Latin Catholic archdiocese in Canada

The Archdiocese of Kingston (Archidioecesis Kingstoniensis/Regiopolitana) is a Latin Church archdiocese of the Catholic Church in Canada that includes part of the federal Province of Ontario in southeastern Canada.

Its cathedral is St. Mary's Cathedral, dedicated to the Immaculate Conception, in Kingston, Ontario.

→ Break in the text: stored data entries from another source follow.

import Literature.NumberTheory.LFunctions.FeketePolyaKernelReweightedQuadratic
import HarnessLib

/-!
# No real zero for real primitive characters of conductor `49135 ≤ q ≤ 49398`: REWEIGHTED Fekete–Pólya rows, in the kernel

Topic `Literature/NumberTheory/LFunctions`; namespace `Literature.NumberTheory.LFunctions`. THEOREMS only (no
definition, no named fact, no `sorry`; standard axioms): one PUBLIC theorem **`noRealZero{Odd,Even}_fp_<q>`** per
fundamental discriminant `D`, `|D| = q ∈ [49135, 49398]`, with NO plain Fekete–Pólya witness in the scanned range but a REWEIGHTED one — the coefficients of `L(s, χ)·G(s)`, `G(s) = ∏(1 + ε_p p^(-s))` (`ε_p = ∓χ(p)`: remove / double the multiples of `p`; `ε_p = ±1` at `p ∣ q`), have non-negative iterated sums of some order over one period (`FeketePolyaReweighted.lean`, `FeketePolyaKernelCertificatesWeighted{,Wrappers}.lean`) — for every primitive
quadratic `χ` mod `q` of the parity of `D` and every `σ ∈ (0, 1)`, `L(σ, χ) ≠ 0` (statement shape of the
`interval_cases` bullets of the `NoRealZero{Odd,Even}…` range files, so a range assembly cites them by name).
Cell `parity-realchar`, kernel floor of the wide column (TARGET §2 row 19), Fekete–Pólya lane (seat prover-2).

Method (engine v4, reweighted): `FeketePolyaKernelCertificatesWeighted{,Wrappers}.lean` — the iterated partial sums of
order `K` of the reweighted value stream are non-negative over one period `N`, decided in the kernel BLOCKWISE on packed
base-`2^b` digits (`blockCertD b e K N D₀ (rwTabs kind b ps N (twOf fs))`: weight tables = sums of dilated sign tables of the character from the
quadratic-residue bitsets of the prime factors of the conductor — the factor list is part of each certificate,
primality by `norm_num` — prefix sums by one big-integer multiplication per order and block, sign test by one
AND), hence `G(σ)·ℜL(σ, χ) > 0` (the Laplace-integral form of MV (5.23) with the substitution `t ↦ dt`, `FeketePolyaReweighted`) and
`L(σ, χ) ≠ 0`.  Witnesses `(G, K)` from the reweighted scan of this seat (`HOME/parity-realchar-prover-2/tools-v4/fpscan4.c`, primes `≤ 17`,
periods `≤ 2·10⁶`; no kit); the digit width `b` is two bits above the size of
the running-sum bound recorded by the scan.  1 characters in this file (est. 17 kernel-s).
Only the rows RESCUED by the reweighted scan (and not already covered by a plain witness) appear here; the rest stays with the
truncation certificates of the companion lane.

## References

* H. L. Montgomery, R. C. Vaughan, *Multiplicative Number Theory I*, CUP 2007, §9.3 Thm 9.13, §11.2.1
  Exercises 7–8. [MontgomeryVaughan2007]
* M. Fekete, G. Pólya, *Über ein Problem von Laguerre*, Rend. Circ. Mat. Palermo 34 (1912) 89–120. [FeketePolya1912]
-/

namespace Literature.NumberTheory.LFunctions

open FeketePolyaKernel

set_option maxHeartbeats 400000 in
/-- `D = -49135`: the odd character `(·/49135)` of conductor `49135` (`49135`: 5 · 31 · 317) — NO plain Fekete–Pólya witness in the scanned range; REWEIGHTED witness: the coefficients of `L(s, χ)·(1 + 5^{-s}) (1 + 7^{-s})` have non-negative iterated sums of order `3` over the period `1719725` (block certificate, digits of `51` bits, splitting depth `12`); est. `16.9` kernel-s. [cite: MontgomeryVaughan2007, §11.2.1 Exercises 7 (g), 8] -/
theorem noRealZeroOdd_fp_49135 :
    ∀ χ : DirichletCharacter ℂ 49135, χ.IsQuadratic → χ.IsPrimitive → χ.Odd →
      ∀ σ : ℝ, 0 < σ → σ < 1 → χ.LFunction σ ≠ 0 :=
  good_odd_of_odd_rw [5, 31, 317] (by norm_num) (by decide) (by decide) [(5, 1), (7, 1)] 1719725 3 51 12 (by decide) (by decide) (by decide) (by decide) (by decide) (by decide)
    (Or.inr (by decide +kernel))

end Literature.NumberTheory.LFunctions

== Ecclesiastical province ==
Its suffragan sees are:
- Diocese of Peterborough
- Diocese of Sault Sainte Marie, Ontario

== History ==
- Established on 1819.01.12 as Apostolic Vicariate of Upper Canada, on territory split off from the then Roman Catholic Diocese of Québec.
- Promoted as Diocese of Kingston on 27 January 1826, as a suffragan diocese of the (meanwhile promoted) Archdiocese of Quebec. Prior to 1841 when the Diocese of Toronto was created, the diocese included areas that are now part of the Dioceses of Hamilton, London, Saint Catharines, Thunder Bay and Toronto.
- Lost territory repeatedly : on 1841.12.17 to establish Diocese of Toronto, on 1847.06.25 to establish Diocese of Bytown, on 1874.01.25 to establish Apostolic Vicariate of Northern Canada (now suffragan Diocese of Peterborough) and on 1882.07.11 lost territory to the existent Diocese of Peterborough;
- Promoted to Metropolitan Archdiocese of Kingston on 28 December 1889.
- Lost territory again on 1890.01.21 to establish the Diocese of Alexandria in Ontario.

== Statistics ==
As of 2014, it pastorally served 123,800 Catholics (36.4% of 340,000 total) on 16,500 km^{2} in 50 parishes with 79 priests (70 diocesan, 9 religious), 29 deacons, 149 lay religious (9 brothers, 140 sisters) and 5 seminarians.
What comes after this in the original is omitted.